:: Input data

/-- ★ **THE `v`-LINE RESTRICTION FOR `j = 0` FRAMES** — `vLineRestriction_of_supply` (ty2 g36) VERBATIM except that the two-variable input is
an `IsKatzMeasure₂₀` frame (types `(−m,0)`, `m ≥ 3`) and, accordingly, the supply starts at `m₀ ≥ 3`: the values of `π_v G₂` at the supply points
are read directly from the frame (`KatzMeasureJZeroTransport.hasValueAt_map_constantCoeff₀`); Müller's side, the Euler factor at `v̄`, the identity
principle (`span_eq_span_of_interpolationValue₀_values`) and case (iv) are untouched.
[cite: deShalit1987, II Thm. 4.12 (i)–(ii) (31)–(32), II.4.16 (49)–(50), II.4.17 (52)–(54)] [cite: Muller2020SplitPrimeTwo, Thm. 2.4, Def. 2.5]
[cite: SerreAbelianLadic1968, Ch. III §2.3] [cite: Washington1997, §7.1, §13.1] -/
theorem vLineRestriction_of_supply₀ (hK : IsImaginaryQuadratic K) (ι : PadicAlgCl 2 ≃+* ℂ)
    {v vbar : HeightOneSpectrum (𝓞 K)} (hv : ((2 : ℕ) : 𝓞 K) ∈ v.asIdeal) (hvbar : ((2 : ℕ) : 𝓞 K) ∈ vbar.asIdeal) (hne : vbar ≠ v)
    (hι : ∀ (w : InfinitePlace K) (k : 𝓞 K), k ∈ v.asIdeal ↔ ‖ι.symm (w.embedding (k : K))‖ < 1)
    {Ω δ : ℂ} {Ωp : (unrIntegers 2)ˣ} (hΩ : Ω ≠ 0)
    {κ₁ κ₂ : ZpExtension K 2} {γ₁ γ₂ : absoluteGaloisGroup K} (hpair : ZpExtension.IsTopGeneratorPair κ₁ κ₂ γ₁ γ₂)
    (hκ₁ : κ₁.IsUnramifiedOutside v)
    {θ : FramedGaloisRep K (padicCoeffIntegers (∅ : Set (PadicAlgCl 2))) 1} (hθ2 : ∀ σ : absoluteGaloisGroup K, θ σ ^ 2 = 1)
    {θK : HeckeCharacter K} (hH : IsHeckeCharOf ι θ θK)
    {S : Finset (HeightOneSpectrum (𝓞 K))} (hvS : v ∉ S) (hvbS : vbar ∉ S) (hSram : ∀ w ∈ S, ¬ θK.IsUnramifiedAt w)
    (hSunr : ∀ w : HeightOneSpectrum (𝓞 K), w ∉ S → w ≠ v → w ≠ vbar → θK.IsUnramifiedAt w)
    {G₂ : PowerSeries (PowerSeries (PadicComplexInt 2))}
    (hG₂ : IsKatzMeasure₂₀ ι v vbar S κ₁ κ₂ γ₁⁻¹ γ₂⁻¹ θK⁻¹ Ω δ ((Ωp : unrIntegers 2) : ℂ_[2]) G₂)
    {S' : Finset (HeightOneSpectrum (𝓞 K))} (hvS' : v ∉ S') (hS'ram : ∀ w ∈ S', ¬ θK.IsUnramifiedAt w)
    (hS'unr : ∀ w : HeightOneSpectrum (𝓞 K), w ∉ S' → w ≠ v → θK.IsUnramifiedAt w)
    {Ω' : ℂ} {Ωp' : (unrIntegers 2)ˣ} {G₁ : PowerSeries (PadicComplexInt 2)} (hΩ' : Ω' ≠ 0)
    (hG₁ : IsNuBranch ι v S' κ₁ γ₁⁻¹ θK⁻¹ Ω' ((Ωp' : unrIntegers 2) : ℂ_[2]) G₁) (hG₁0 : G₁ ≠ 0)
    (hsupply : ∃ (ρ : ℕ → HeckeCharacter K) (r : ℕ → FramedGaloisRep K (PadicAlgCl 2) 1) (w u : ℂ_[2]) (m₀ N : ℕ),
      3 ≤ m₀ ∧ 0 < N ∧ ‖w - 1‖ < 1 ∧ ‖u - 1‖ < ‖(2 : ℂ_[2])‖ ∧ u ≠ 1 ∧
      ∀ t : ℕ, IsPAdicAvatarOf ι (ρ t) (r t) ∧ FactorsThroughZp κ₁ (r t) ∧ avatarValueAt (r t) γ₁⁻¹ = w * u ^ t ∧
        (θK⁻¹ * ρ t).HasInfinityType (fun _ ↦ -((m₀ + N * t : ℕ) : ℤ)) (fun _ ↦ 0) ∧
        (∀ w' : HeightOneSpectrum (𝓞 K), w' ≠ v → (ρ t).IsUnramifiedAt w') ∧ (θK⁻¹ * ρ t).IsUnramifiedAt v ∧
        LFunction.HasEntireContinuation (heckeLFunction (θK⁻¹ * ρ t))) :
    PowerSeries.map (PowerSeries.constantCoeff (R := PadicComplexInt 2)) G₂ ≠ 0 ∧
    (θK.IsUnramifiedAt vbar →
      ∀ τ ∈ GreenbergSelmer.decomp vbar, κ₁ τ = κ₁ γ₁ → ∀ u : ℤ,
        (∀ m : charModule (∅ : Set (PadicAlgCl 2)) θ, τ • m = u • m) →
        Ideal.span ({PowerSeries.map (PowerSeries.constantCoeff (R := PadicComplexInt 2)) G₂} : Set (PowerSeries (PadicComplexInt 2))) =
          Ideal.span {((1 : PowerSeries (PadicComplexInt 2)) + PowerSeries.X) - (u : PowerSeries (PadicComplexInt 2))} *
            Ideal.span {G₁}) ∧
    (¬ θK.IsUnramifiedAt vbar →
      Ideal.span ({PowerSeries.map (PowerSeries.constantCoeff (R := PadicComplexInt 2)) G₂} : Set (PowerSeries (PadicComplexInt 2))) =
        Ideal.span {G₁}) := by
  have himag : ∀ w : InfinitePlace K, w.IsComplex := fun w ↦ hK.2.isComplex w
  -- §0 Hecke bookkeeping for the quadratic `θ`
  have hθKunr : ∀ w : HeightOneSpectrum (𝓞 K), θK.IsUnramifiedAt w → θ.IsUnramifiedAt w :=
    fun w hw ↦ LinePinThetaOne.isUnramifiedAt_of_isHeckeCharOf ι hθ2 hH hw
  obtain ⟨θK₀, hfin₀, hH₀, -⟩ := QuadraticPart.exists_heckeChar_of_pow_eq_one (∅ : Set (PadicAlgCl 2)) ι θ two_pos hθ2
  have hfin : θK.IsFiniteOrder := by
    rw [LinePinThetaOne.heckeChar_eq_of_isHeckeCharOf ι hθ2 hH hH₀]; exact hfin₀
  have hθK0 : θK.HasInfinityType (fun _ ↦ (0 : ℤ)) (fun _ ↦ 0) := hasInfinityType_zero_of_isFiniteOrder hfin
  have hθKi0 : θK⁻¹.HasInfinityType (fun _ ↦ (0 : ℤ)) (fun _ ↦ 0) := by
    have h := hθK0.inv
    have e : (-fun _ : InfinitePlace K ↦ (0 : ℤ)) = fun _ ↦ 0 := by funext w; simp
    rwa [e] at h
  -- periods
  have hΩp : ((Ωp : unrIntegers 2) : ℂ_[2]) ≠ 0 := coe_unrIntegers_unit_ne_zero Ωp
  have hΩp' : ((Ωp' : unrIntegers 2) : ℂ_[2]) ≠ 0 := coe_unrIntegers_unit_ne_zero Ωp'
  -- (i) `P = π_v G₂`: its values at the supply points are read DIRECTLY from the `j = 0` frame (`m ≥ 3`)
  -- the supply
  obtain ⟨ρ, r, w, u, m₀, N, hm₀, hN, hw, hu, hu1, hsup⟩ := hsupply
  have h2le : ‖(2 : ℂ_[2])‖ ≤ 1 := by
    have h := norm_prime_padicComplex_lt_one (p := 2)
    exact_mod_cast h.le
  have hu' : ‖u - 1‖ < 1 := hu.trans_le h2le
  have hroot : ∀ n : ℕ, 0 < n → u ^ n ≠ 1 :=
    IntSeries.forall_pow_ne_one_of_norm_sub_one_lt hu1 (by exact_mod_cast hu)
  have hw1 : ‖w‖ ≤ 1 := (norm_eq_one_of_norm_sub_one_lt_one hw).le
  set w₀ : PadicComplexInt 2 := ⟨w, mem_padicComplexInt_iff.mpr hw1⟩ with hw₀def
  have hw₀ : ‖(w₀ : ℂ_[2]) - 1‖ < 1 := hw
  have hm : ∀ t : ℕ, 0 < m₀ + N * t := fun t ↦ by have := Nat.le_add_right m₀ (N * t); omega
  have hm3 : ∀ t : ℕ, 3 ≤ m₀ + N * t := fun t ↦ (hm₀.trans (Nat.le_add_right m₀ (N * t)))
  have hγ₂inv : κ₁ γ₂⁻¹ = 1 := by rw [map_inv, hpair.apply_right, inv_one]
  have hnode : ∀ t : ℕ, avatarValueAt (r t) γ₁⁻¹ - 1 = (w₀ : ℂ_[2]) * u ^ t - 1 := fun t ↦ by
    rw [(hsup t).2.2.1]
  have hunrT : ∀ (t : ℕ) (w' : HeightOneSpectrum (𝓞 K)), w' ∉ insert vbar S → (θK⁻¹ * ρ t).IsUnramifiedAt w' := by
    intro t w' hw'
    rw [Finset.mem_insert, not_or] at hw'
    by_cases hw'v : w' = v
    · subst hw'v; exact (hsup t).2.2.2.2.2.1
    · exact (hSunr w' hw'.2 hw'v hw'.1).inv'.mul' ((hsup t).2.2.2.2.1 w' hw'v)
  have hPval : ∀ t : ℕ, IntSeries.HasValueAt (PowerSeries.map (PowerSeries.constantCoeff (R := PadicComplexInt 2)) G₂)
      ((w₀ : ℂ_[2]) * u ^ t - 1)
      (((ι.symm (interpolationValue₀ 2 v (insert vbar S) (θK⁻¹ * ρ t) (m₀ + N * t) Ω
          ((hsup t).2.2.2.2.2.2.continuation 0)) : PadicAlgCl 2) : ℂ_[2]) * ((Ωp : unrIntegers 2) : ℂ_[2]) ^ (m₀ + N * t)) := by
    intro t
    rw [← hnode t]
    exact KatzMeasureJZeroTransport.hasValueAt_map_constantCoeff₀ hG₂ hγ₂inv (hsup t).1 (hsup t).2.1 (hm3 t) (hsup t).2.2.2.1 (hunrT t)
      (hsup t).2.2.2.2.2.2
  -- (ii)/(iii) the two cases
  by_cases hunr : θK.IsUnramifiedAt vbar
  · -- UNRAMIFIED at `v̄`: `S' = S`, Euler factor at `v̄`
    have hS'eq : S' = S := by
      ext w'
      constructor
      · intro hw'
        by_contra h2
        have hw'v : w' ≠ v := fun h ↦ hvS' (h ▸ hw')
        by_cases h1 : w' = vbar
        · exact hS'ram w' hw' (h1 ▸ hunr)
        · exact hS'ram w' hw' (hSunr w' h2 hw'v h1)
      · intro hw'
        by_contra h2
        exact hSram w' hw' (hS'unr w' h2 (fun h ↦ hvS (h ▸ hw')))
    rw [hS'eq] at hG₁
    have hθv : θ.IsUnramifiedAt vbar := hθKunr vbar hunr
    have hunrS : ∀ (t : ℕ) (w' : HeightOneSpectrum (𝓞 K)), w' ∉ S → (θK⁻¹ * ρ t).IsUnramifiedAt w' := by
      intro t w' hw'
      by_cases hw'v : w' = v
      · subst hw'v; exact (hsup t).2.2.2.2.2.1
      by_cases hw'vb : w' = vbar
      · subst hw'vb; exact hunr.inv'.mul' ((hsup t).2.2.2.2.1 _ hne)
      · exact (hSunr w' hw' hw'v hw'vb).inv'.mul' ((hsup t).2.2.2.2.1 w' hw'v)
    -- the avatar dictionary at `v̄`
    obtain ⟨φ₀, hφ₀, hdict⟩ := exists_frob_dictionary (p := 2) ι himag hvbar hne hι
    have hc₀ : κ₁ (absGaloisRestrict K (vbar.adicCompletion K) φ₀) ≠ 1 :=
      apply_absGaloisRestrict_ne_one hK hv hvbar hne hκ₁ hφ₀
    -- `a = θ̃((res φ₀)⁻¹) = ι⁻¹ θ_K⁻¹(ϖ_v̄)`
    have hθav : IsPAdicAvatarOf ι θK⁻¹
        (FramedRep.baseChange (padicCoeffIntegers (∅ : Set (PadicAlgCl 2))).subtype continuous_subtype_val θ) :=
      isPAdicAvatarOf_inv_of_isHeckeCharOf _ ι hH hθKunr
    have hθKT : ∀ w' : HeightOneSpectrum (𝓞 K), w' ∉ insert v (insert vbar S) → θK⁻¹.IsUnramifiedAt w' := by
      intro w' hw'
      simp only [Finset.mem_insert, not_or] at hw'
      exact (hSunr w' hw'.2.2 hw'.1 hw'.2.1).inv'
    have ha : avatarValueAt (FramedRep.baseChange (padicCoeffIntegers (∅ : Set (PadicAlgCl 2))).subtype continuous_subtype_val θ)
        (absGaloisRestrict K (vbar.adicCompletion K) φ₀)⁻¹ = ((ι.symm (θK⁻¹.valueAtUniformizer vbar) : PadicAlgCl 2) : ℂ_[2]) :=
      hdict θK⁻¹ 0 _ _ hθKT hunr.inv' hθKi0 hθav
    set a : PadicComplexInt 2 := ⟨avatarValueAt (FramedRep.baseChange (padicCoeffIntegers (∅ : Set (PadicAlgCl 2))).subtype
      continuous_subtype_val θ) (absGaloisRestrict K (vbar.adicCompletion K) φ₀)⁻¹, avatarValueAt_mem_padicComplexInt _ _⟩ with ha_def
    -- the dictionary at the supply points
    have hρtype : ∀ t : ℕ, (ρ t).HasInfinityType (fun _ ↦ -((m₀ + N * t : ℕ) : ℤ)) (fun _ ↦ 0) := by
      intro t
      have h := hθK0.mul' (hsup t).2.2.2.1
      rw [mul_inv_cancel_left] at h
      convert h using 2 <;> simp
    have hρval : ∀ t : ℕ, avatarValueAt (r t) (absGaloisRestrict K (vbar.adicCompletion K) φ₀)⁻¹ =
        ((ι.symm ((ρ t).valueAtUniformizer vbar) : PadicAlgCl 2) : ℂ_[2]) := fun t ↦
      hdict (ρ t) _ {v} (r t) (fun w' hw' ↦ (hsup t).2.2.2.2.1 w' (by simpa using hw'))
        ((hsup t).2.2.2.2.1 vbar hne) (hρtype t) (hsup t).1
    have hval : ∀ t : ℕ, ((ι.symm (heckeValueExtZero (θK⁻¹ * ρ t) vbar) : PadicAlgCl 2) : ℂ_[2]) =
        (a : ℂ_[2]) * avatarValueAt (r t) (absGaloisRestrict K (vbar.adicCompletion K) φ₀)⁻¹ := by
      intro t
      rw [heckeValueExtZero_of_isUnramifiedAt (hunr.inv'.mul' ((hsup t).2.2.2.2.1 vbar hne)),
        HeckeCharacter.valueAtUniformizer_mul', map_mul, hρval t, ha_def, Subtype.coe_mk, ha]
      push_cast
      rfl
    -- the Euler factor and `Q`
    have hexp : -(Multiplicative.toAdd (κ₁ (absGaloisRestrict K (vbar.adicCompletion K) φ₀)⁻¹)) =
        Multiplicative.toAdd (κ₁ (absGaloisRestrict K (vbar.adicCompletion K) φ₀)) := by
      rw [map_inv, toAdd_inv, neg_neg]
    have hQval : ∀ t : ℕ, IntSeries.HasValueAt
        ((1 - PowerSeries.C a * IntSeries.binomPow (Multiplicative.toAdd (κ₁ (absGaloisRestrict K (vbar.adicCompletion K) φ₀)))) * G₁)
        ((w₀ : ℂ_[2]) * u ^ t - 1)
        (((ι.symm (interpolationValue₀ 2 v (insert vbar S) (θK⁻¹ * ρ t) (m₀ + N * t) Ω'
            ((hsup t).2.2.2.2.2.2.continuation 0)) : PadicAlgCl 2) : ℂ_[2]) * ((Ωp' : unrIntegers 2) : ℂ_[2]) ^ (m₀ + N * t)) := by
      intro t
      rw [← hnode t, ← hexp]
      exact hG₁.hasValueAt_insert_of_avatarAt_inv hpair.left hvbS _ a (hsup t).1 (hsup t).2.1 (hm t) (hsup t).2.2.2.1
        (hunrS t) (hval t) (hsup t).2.2.2.2.2.2
    have hE0 : (1 - PowerSeries.C a * IntSeries.binomPow (Multiplicative.toAdd (κ₁ (absGaloisRestrict K (vbar.adicCompletion K) φ₀)))) ≠ 0 := by
      intro hE
      have h0 := congrArg (PowerSeries.constantCoeff (R := PadicComplexInt 2)) hE
      rw [map_sub, map_one, map_mul, PowerSeries.constantCoeff_C, IntSeries.constantCoeff_binomPow, mul_one, map_zero,
        sub_eq_zero] at h0
      have h1 := congrArg (PowerSeries.coeff (R := PadicComplexInt 2) 1) hE
      rw [map_sub, PowerSeries.coeff_one, if_neg one_ne_zero, PowerSeries.coeff_C_mul, IntSeries.coeff_binomPow,
        Ring.choose_one_right, map_zero, zero_sub, neg_eq_zero, ← h0, one_mul,
        map_eq_zero_iff _ padicIntToComplexInt_injective, toAdd_eq_zero] at h1
      exact hc₀ h1
    have hQ0 : (1 - PowerSeries.C a * IntSeries.binomPow (Multiplicative.toAdd (κ₁ (absGaloisRestrict K (vbar.adicCompletion K) φ₀)))) *
        G₁ ≠ 0 := mul_ne_zero hE0 hG₁0
    have hspan := span_eq_span_of_interpolationValue₀_values (ε := fun t ↦ θK⁻¹ * ρ t) (m := fun t ↦ m₀ + N * t)
      (L := fun t ↦ (hsup t).2.2.2.2.2.2.continuation 0) hw₀ hu' hroot (fun _ ↦ rfl) hN hΩ hΩ' hΩp hΩp' hPval hQval hQ0
    have hP0 := ne_zero_of_interpolationValue₀_values (ε := fun t ↦ θK⁻¹ * ρ t) (m := fun t ↦ m₀ + N * t)
      (L := fun t ↦ (hsup t).2.2.2.2.2.2.continuation 0) hw₀ hu' hroot hΩ hΩ' hΩp hΩp' hPval hQval hQ0
    refine ⟨hP0, fun _ τ hτ hκτ uu hum ↦ ?_, fun hram ↦ absurd hunr hram⟩
    -- (iv) the stub's `(τ, u)`
    have hκτ1 : κ₁ τ = Multiplicative.ofAdd 1 := hκτ.trans hpair.left
    have hu1' : uu = 1 ∨ uu = -1 := eq_one_or_eq_neg_one_of_forall_smul hθ2 hum
    have hunit : IsUnit (Multiplicative.toAdd (κ₁ (absGaloisRestrict K (vbar.adicCompletion K) φ₀))) :=
      isUnit_toAdd_apply_absGaloisRestrict (hκ₁.inertia_le hne) hφ₀ hτ hκτ1
    have hθτ : unitChar θ τ = unitChar θ (absGaloisRestrict K (vbar.adicCompletion K) φ₀) :=
      unitChar_eq_unitChar_absGaloisRestrict (hκ₁.inertia_le hne) θ hθ2 hθv hφ₀ hτ hκτ1
    have hinv : (unitChar θ (absGaloisRestrict K (vbar.adicCompletion K) φ₀))⁻¹ =
        unitChar θ (absGaloisRestrict K (vbar.adicCompletion K) φ₀) := by
      rcases unitChar_eq_one_or_eq_neg_one hθ2 (absGaloisRestrict K (vbar.adicCompletion K) φ₀) with h | h <;> rw [h] <;> simp
    have haU : a = (uu : PadicComplexInt 2) := by
      apply Subtype.ext
      rw [ha_def, Subtype.coe_mk, avatarValueAt_baseChange_subtype_empty_inv, hinv, ← hθτ, ← intCast_eq_unitChar_of_forall_smul θ hum,
        map_intCast]
    rw [hspan, ← Ideal.span_singleton_mul_span_singleton, haU,
      EulerFactorNorm.span_one_sub_C_mul_binomPow_eq_span_of_isUnit uu hu1' hunit]
  · -- RAMIFIED at `v̄`: `S' = insert v̄ S`, no Euler factor
    have hS'eq : S' = insert vbar S := by
      ext w'
      simp only [Finset.mem_insert]
      constructor
      · intro hw'
        by_cases h1 : w' = vbar
        · exact Or.inl h1
        · right
          by_contra h2
          exact hS'ram w' hw' (hSunr w' h2 (fun h ↦ hvS' (h ▸ hw')) h1)
      · rintro (rfl | hw')
        · by_contra h2
          exact hunr (hS'unr _ h2 hne)
        · by_contra h2
          exact hSram w' hw' (hS'unr w' h2 (fun h ↦ hvS (h ▸ hw')))
    rw [hS'eq] at hG₁
    have hQval : ∀ t : ℕ, IntSeries.HasValueAt G₁ ((w₀ : ℂ_[2]) * u ^ t - 1)
        (((ι.symm (interpolationValue₀ 2 v (insert vbar S) (θK⁻¹ * ρ t) (m₀ + N * t) Ω'
            ((hsup t).2.2.2.2.2.2.continuation 0)) : PadicAlgCl 2) : ℂ_[2]) * ((Ωp' : unrIntegers 2) : ℂ_[2]) ^ (m₀ + N * t)) := by
      intro t
      rw [← hnode t]
      exact hG₁.hasValueAt (hsup t).1 (hsup t).2.1 (hm t) (hsup t).2.2.2.1 (hunrT t) (hsup t).2.2.2.2.2.2
    have hspan := span_eq_span_of_interpolationValue₀_values (ε := fun t ↦ θK⁻¹ * ρ t) (m := fun t ↦ m₀ + N * t)
      (L := fun t ↦ (hsup t).2.2.2.2.2.2.continuation 0) hw₀ hu' hroot (fun _ ↦ rfl) hN hΩ hΩ' hΩp hΩp' hPval hQval hG₁0
    have hP0 := ne_zero_of_interpolationValue₀_values (ε := fun t ↦ θK⁻¹ * ρ t) (m := fun t ↦ m₀ + N * t)
      (L := fun t ↦ (hsup t).2.2.2.2.2.2.continuation 0) hw₀ hu' hroot hΩ hΩ' hΩp hΩp' hPval hQval hG₁0
    exact ⟨hP0, fun h ↦ absurd h hunr, fun _ ↦ hspan⟩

::::

## Your objective
Every line from the top of the material above through the line holding "(iv) are untouched." should be reproduced word for word, and nothing beyond it.

## Finished task
/-- ★ **THE `v`-LINE RESTRICTION FOR `j = 0` FRAMES** — `vLineRestriction_of_supply` (ty2 g36) VERBATIM except that the two-variable input is
an `IsKatzMeasure₂₀` frame (types `(−m,0)`, `m ≥ 3`) and, accordingly, the supply starts at `m₀ ≥ 3`: the values of `π_v G₂` at the supply points
are read directly from the frame (`KatzMeasureJZeroTransport.hasValueAt_map_constantCoeff₀`); Müller's side, the Euler factor at `v̄`, the identity
principle (`span_eq_span_of_interpolationValue₀_values`) and case (iv) are untouched.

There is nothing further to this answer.